> Problem: Search the material below for "hinj" and copy every line where it occurs.

Start of Block

import Literature.NumberTheory.LFunctions.DirichletPolynomialMeanValue
import Literature.NumberTheory.LFunctions.HilbertInequalityEigen

/-!
# Mean values of Dirichlet polynomials: proof of the Montgomery–Vaughan Hilbert inequality

Discharge of the named fact
`Literature.NumberTheory.LFunctions.montgomeryVaughan_hilbertInequality` (Ivić 1985, (5.34);
Montgomery–Vaughan 1974): for `R ≥ 2`, distinct reals `λ_1, …, λ_R`, `δ_n = min_{m≠n} |λ_n - λ_m|`
and complex `a_n`,

`|∑_{m≠n} a_m ā_n (λ_m - λ_n)^{-1}| ≤ (3π/2) ∑_n |a_n|² δ_n^{-1}`.

## Proof

Shan's elementary proof as printed in Pan Chengdong–Pan Chengbiao, *Foundations of analytic
number theory*, Ch. 28 §§3–4 (Theorem 4 there gives the constant `4.452 < 3π/2`; with the crude
spacing constants of `HilbertInequalitySpacing` one still gets `√(107/5) < 4.63 < 3π/2`):

* put `a_n = δ_n^{1/2} y_n`; the form becomes `∑ K_{mn} y_m ȳ_n` with the real antisymmetric kernel
  `K_{mn} = δ_m^{1/2}δ_n^{1/2}/(λ_m - λ_n)`, and `A = iK` is a Hermitian matrix;
* (Pan–Pan §3 Lemma 3, linear algebra) a Hermitian form is bounded by the largest modulus of an
  eigenvalue: `|u* A u| ≤ (max_i |λ_i|) ‖u‖²` (`norm_form_le_of_eigenvalues`, via Mathlib's
  `Matrix.IsHermitian.eigenvectorBasis`);
* every eigenvalue satisfies `|λ_i| ≤ 3π/2` (`MontgomeryVaughan.abs_mu_le`, the eigenvector
  computation of `HilbertInequalityEigen`).

## Sources

* A. Ivić, *The Riemann zeta-function* (1985), (5.34), p. 139 (statement, no proof).
* H. L. Montgomery, R. C. Vaughan, *Hilbert's inequality*, J. London Math. Soc. (2) 8 (1974) 73–82.
* Pan Chengdong, Pan Chengbiao, *解析数论基础*, Science Press 1991, Ch. 28 §3 Lemma 3, §4 Theorem 4.
-/

open Finset Real Complex Matrix
open scoped ComplexConjugate InnerProductSpace

namespace Literature.NumberTheory.LFunctions

namespace MontgomeryVaughan

/-- **Hermitian forms are bounded by the spectral radius** (Pan–Pan, Ch. 28 §3, Lemma 3, in the
form needed): if every eigenvalue of the Hermitian matrix `A` has modulus `≤ C`, then
`|u* A u| ≤ C ∑ |u_i|²`.  Proof: expand `u` in Mathlib's orthonormal eigenvector basis,
`⟪u, Au⟫ = ∑ λ_i |⟪b_i, u⟫|²`. [cite: PanPan1991, Ch. 28 §3 Lemma 3] -/
theorem norm_form_le_of_eigenvalues {n : Type*} [Fintype n] [DecidableEq n]
    {A : Matrix n n ℂ} (hA : A.IsHermitian) {C : ℝ}
    (hC : ∀ i, |hA.eigenvalues i| ≤ C) (u : n → ℂ) :
    ‖star u ⬝ᵥ (A *ᵥ u)‖ ≤ C * ∑ i, ‖u i‖ ^ 2 := by
  set U : EuclideanSpace ℂ n := WithLp.toLp 2 u with hU
  set T := Matrix.toEuclideanLin A with hT_def
  have hT : T.IsSymmetric := Matrix.isSymmetric_toEuclideanLin_iff.mpr hA
  set b := hA.eigenvectorBasis with hb
  have hTb : ∀ i, T (b i) = (hA.eigenvalues i : ℂ) • b i := by
    intro i
    simp only [hT_def, Matrix.toLpLin_apply]
    have h := hA.mulVec_eigenvectorBasis i
    rw [← hb] at h
    rw [show (b i).ofLp = ⇑(b i) from rfl, h, RCLike.real_smul_eq_coe_smul (K := ℂ)]
    rfl
  have hrepr : ∀ i, ⟪b i, T U⟫_ℂ = (hA.eigenvalues i : ℂ) * ⟪b i, U⟫_ℂ := by
    intro i
    rw [← hT (b i) U, hTb i, inner_smul_left, Complex.conj_ofReal]
  have hform : ⟪U, T U⟫_ℂ = ∑ i, (hA.eigenvalues i : ℂ) * ((‖⟪b i, U⟫_ℂ‖ ^ 2 : ℝ) : ℂ) := by
    rw [← b.sum_inner_mul_inner U (T U)]
    refine Finset.sum_congr rfl fun i _ => ?_
    rw [hrepr i, ← inner_conj_symm U (b i)]
    have : conj ⟪b i, U⟫_ℂ * ⟪b i, U⟫_ℂ = ((‖⟪b i, U⟫_ℂ‖ ^ 2 : ℝ) : ℂ) := by
      rw [mul_comm, Complex.mul_conj, Complex.normSq_eq_norm_sq]
    rw [← this]
    ring
  have hnormU : ∑ i, ‖⟪b i, U⟫_ℂ‖ ^ 2 = ∑ i, ‖u i‖ ^ 2 := by
    have h1 : ‖U‖ ^ 2 = ∑ i, ‖⟪b i, U⟫_ℂ‖ ^ 2 := by
      rw [← b.repr.norm_map U, EuclideanSpace.norm_sq_eq]
      simp only [OrthonormalBasis.repr_apply_apply]
    rw [← h1, EuclideanSpace.norm_sq_eq]
  have hinner : ⟪U, T U⟫_ℂ = star u ⬝ᵥ (A *ᵥ u) := by
    rw [EuclideanSpace.inner_eq_star_dotProduct]
    simp only [hT_def, Matrix.toLpLin_apply, hU]
    rw [dotProduct_comm]
  calc ‖star u ⬝ᵥ (A *ᵥ u)‖ = ‖⟪U, T U⟫_ℂ‖ := by rw [hinner]
    _ = ‖∑ i, (hA.eigenvalues i : ℂ) * ((‖⟪b i, U⟫_ℂ‖ ^ 2 : ℝ) : ℂ)‖ := by rw [hform]
    _ ≤ ∑ i, |hA.eigenvalues i| * ‖⟪b i, U⟫_ℂ‖ ^ 2 := by
        refine (norm_sum_le _ _).trans (Finset.sum_le_sum fun i _ => le_of_eq ?_)
        rw [norm_mul, Complex.norm_real, Complex.norm_real, Real.norm_eq_abs,
          Real.norm_of_nonneg (by positivity)]
    _ ≤ ∑ i, C * ‖⟪b i, U⟫_ℂ‖ ^ 2 :=
        Finset.sum_le_sum fun i _ => mul_le_mul_of_nonneg_right (hC i) (by positivity)
    _ = C * ∑ i, ‖u i‖ ^ 2 := by rw [← Finset.mul_sum, hnormU]

/-- Every eigenvalue of `A = iK`, `K` the weighted Hilbert kernel of a `δ`-separated configuration,
has modulus at most `3π/2` (apply `abs_mu_le` to Mathlib's unit eigenvectors).
[cite: PanPan1991, Ch. 28 §4 Theorem 4] -/
theorem abs_eigenvalue_le {ι : Type*} [Fintype ι] [DecidableEq ι] {x δ c : ι → ℝ}
    {K : ι → ι → ℝ} (hδ : ∀ r, 0 < δ r) (hsep : ∀ r s, r ≠ s → δ r ≤ |x r - x s|)
    (hc : ∀ r, c r = Real.sqrt (δ r)) (hK : ∀ r s, K r s = c r * c s / (x r - x s))
    {A : Matrix ι ι ℂ} (hAK : ∀ r s, A r s = I * (K r s : ℂ)) (hA : A.IsHermitian) (i : ι) :
    |hA.eigenvalues i| ≤ 3 * π / 2 := by
  set v : ι → ℂ := ⇑(hA.eigenvectorBasis i) with hv_def
  have hv : ∑ r, ‖v r‖ ^ 2 = 1 := by
    have h1 := EuclideanSpace.norm_sq_eq (hA.eigenvectorBasis i)
    rw [hA.eigenvectorBasis.orthonormal.1 i, one_pow] at h1
    exact h1.symm
  have heig : ∀ r, ∑ s, (K r s : ℂ) * v s = I * ↑(-hA.eigenvalues i) * v r := by
    intro r
    have h := congrFun (hA.mulVec_eigenvectorBasis i) r
    simp only [Matrix.mulVec, dotProduct, Pi.smul_apply, Complex.real_smul] at h
    have h2 : ∑ s, (K r s : ℂ) * v s = -I * ∑ s, A r s * v s := by
      rw [Finset.mul_sum]
      refine Finset.sum_congr rfl fun s _ => ?_
      rw [hAK]
      ring_nf
      rw [Complex.I_sq]
      ring
    rw [h2, h]
    push_cast
    ring
  have := abs_mu_le hδ hsep hc hK v (-hA.eigenvalues i) hv heig
  rwa [abs_neg] at this

end MontgomeryVaughan

open MontgomeryVaughan in
/-- **The generalised Hilbert inequality of Montgomery–Vaughan, Ivić (5.34)** — discharge of the
named fact `montgomeryVaughan_hilbertInequality`: for `R ≥ 2`, distinct reals `λ_n` with
`δ_n = min_{m≠n} |λ_n - λ_m|`, and complex `a_n`,
`|∑_{m≠n} a_m ā_n/(λ_m - λ_n)| ≤ (3π/2) ∑_n |a_n|²/δ_n`.  Proof: Shan's eigenvalue argument as
printed in Pan–Pan, Ch. 28 §4 (Theorem 4, constant `4.452`; here with crude spacing constants,
`√(107/5) ≤ 3π/2`). [cite: Ivic1985, (5.34)] -/
theorem montgomeryVaughan_hilbertInequality_holds : montgomeryVaughan_hilbertInequality := by
  intro R lam a hR hinj
  -- the spacing function `δ` and its two properties
  have hne : ∀ n : Fin R, Nonempty {m : Fin R // m ≠ n} := by
    intro n
    by_cases h : (n : ℕ) = 0
    · exact ⟨⟨⟨1, by omega⟩, fun e => by simp [Fin.ext_iff, h] at e⟩⟩
    · exact ⟨⟨⟨0, by omega⟩, fun e => h (by rw [← e])⟩⟩
  set δ : Fin R → ℝ := fun n => ⨅ m : {m : Fin R // m ≠ n}, |lam n - lam m| with hδ_def
  have hδpos : ∀ n, 0 < δ n := by
    intro n
    haveI := hne n
    obtain ⟨m, hm⟩ :=
      exists_eq_ciInf_of_finite (f := fun m : {m : Fin R // m ≠ n} => |lam n - lam m|)
    show 0 < ⨅ m : {m : Fin R // m ≠ n}, |lam n - lam m|
    rw [← hm]
    exact abs_pos.mpr (sub_ne_zero.mpr fun h => m.2 (hinj h).symm)
  have hsep : ∀ r s, r ≠ s → δ r ≤ |lam r - lam s| := by
    intro r s hrs
    exact ciInf_le (Set.finite_range fun m : {m : Fin R // m ≠ r} => |lam r - lam m|).bddBelow
      (⟨s, Ne.symm hrs⟩ : {m : Fin R // m ≠ r})
  -- kernel, Hermitian matrix, eigenvalue bound
  set c : Fin R → ℝ := fun r => Real.sqrt (δ r) with hc_def
  have hc0 : ∀ r, 0 < c r := fun r => Real.sqrt_pos.mpr (hδpos r)
  set K : Fin R → Fin R → ℝ := fun r s => c r * c s / (lam r - lam s) with hK_def
  have hanti : ∀ r s, K s r = -K r s := by
    intro r s
    simp only [hK_def]
    rw [show lam s - lam r = -(lam r - lam s) by ring, div_neg]
    ring
  set A : Matrix (Fin R) (Fin R) ℂ := Matrix.of fun r s => I * (K r s : ℂ) with hA_def
  have hAK : ∀ r s, A r s = I * (K r s : ℂ) := fun r s => rfl
  have hA : A.IsHermitian := by
    refine Matrix.IsHermitian.ext fun r s => ?_
    rw [hAK, hAK, hanti r s]
    push_cast
    simp only [star_mul', star_neg, Complex.star_def, Complex.conj_ofReal, Complex.conj_I]
    ring
  have heigs : ∀ i, |hA.eigenvalues i| ≤ 3 * π / 2 := fun i =>
    abs_eigenvalue_le hδpos hsep (fun r => rfl) (fun r s => rfl) hAK hA i
  -- the vectors
  set y : Fin R → ℂ := fun n => a n / (c n : ℂ) with hy_def
  set u : Fin R → ℂ := fun n => conj (y n) with hu_def
  have hform := norm_form_le_of_eigenvalues hA heigs u
  -- identify the Hermitian form with `i ·` the bilinear form of the statement
  have hterm : ∀ m n, star (u m) * (A m n * u n) =
      I * (a m * conj (a n) / ((lam m - lam n : ℝ) : ℂ)) := by
    intro m n
    simp only [hu_def, hy_def, hAK, hK_def, Complex.star_def, map_div₀, Complex.conj_conj,
      Complex.conj_ofReal]
    have hcm : (c m : ℂ) ≠ 0 := by exact_mod_cast (hc0 m).ne'
    have hcn : (c n : ℂ) ≠ 0 := by exact_mod_cast (hc0 n).ne'
    by_cases hL : lam m - lam n = 0
    · rw [hL]; simp
    · have hL' : ((lam m - lam n : ℝ) : ℂ) ≠ 0 := by exact_mod_cast hL
      push_cast
      field_simp
  have hS : star u ⬝ᵥ (A *ᵥ u) =
      I * ∑ m, ∑ n ∈ univ.erase m, a m * conj (a n) / ((lam m - lam n : ℝ) : ℂ) := by
    calc star u ⬝ᵥ (A *ᵥ u) = ∑ m, ∑ n, star (u m) * (A m n * u n) := by
          simp only [dotProduct, Matrix.mulVec, Pi.star_apply, Finset.mul_sum]
      _ = ∑ m, ∑ n, I * (a m * conj (a n) / ((lam m - lam n : ℝ) : ℂ)) :=
          Finset.sum_congr rfl fun m _ => Finset.sum_congr rfl fun n _ => hterm m n
      _ = I * ∑ m, ∑ n, a m * conj (a n) / ((lam m - lam n : ℝ) : ℂ) := by
          rw [Finset.mul_sum]
          exact Finset.sum_congr rfl fun m _ => by rw [Finset.mul_sum]
      _ = I * ∑ m, ∑ n ∈ univ.erase m, a m * conj (a n) / ((lam m - lam n : ℝ) : ℂ) := by
          congr 1
          refine Finset.sum_congr rfl fun m _ => ?_
          exact (Finset.sum_erase (f := fun n => a m * conj (a n) / ((lam m - lam n : ℝ) : ℂ))
            univ (by simp)).symm
  have hU : ∑ n, ‖u n‖ ^ 2 = ∑ n, ‖a n‖ ^ 2 / δ n := by
    refine Finset.sum_congr rfl fun n _ => ?_
    simp only [hu_def, hy_def, Complex.norm_conj, norm_div, Complex.norm_real,
      Real.norm_of_nonneg (hc0 n).le, div_pow]
    rw [hc_def]
    simp only [Real.sq_sqrt (hδpos n).le]
  -- conclude
  have hI : ‖star u ⬝ᵥ (A *ᵥ u)‖ =
      ‖∑ m, ∑ n ∈ univ.erase m, a m * conj (a n) / ((lam m - lam n : ℝ) : ℂ)‖ := by
    rw [hS, norm_mul, Complex.norm_I, one_mul]
  calc ‖∑ m, ∑ n ∈ univ.erase m, a m * conj (a n) / ((lam m - lam n : ℝ) : ℂ)‖
      = ‖star u ⬝ᵥ (A *ᵥ u)‖ := hI.symm
    _ ≤ 3 * π / 2 * ∑ n, ‖u n‖ ^ 2 := hform
    _ = 3 / 2 * π * ∑ n, ‖a n‖ ^ 2 / δ n := by rw [hU]; ring

end Literature.NumberTheory.LFunctions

End of Block

> Answer area:
  intro R lam a hR hinj
    exact abs_pos.mpr (sub_ne_zero.mpr fun h => m.2 (hinj h).symm)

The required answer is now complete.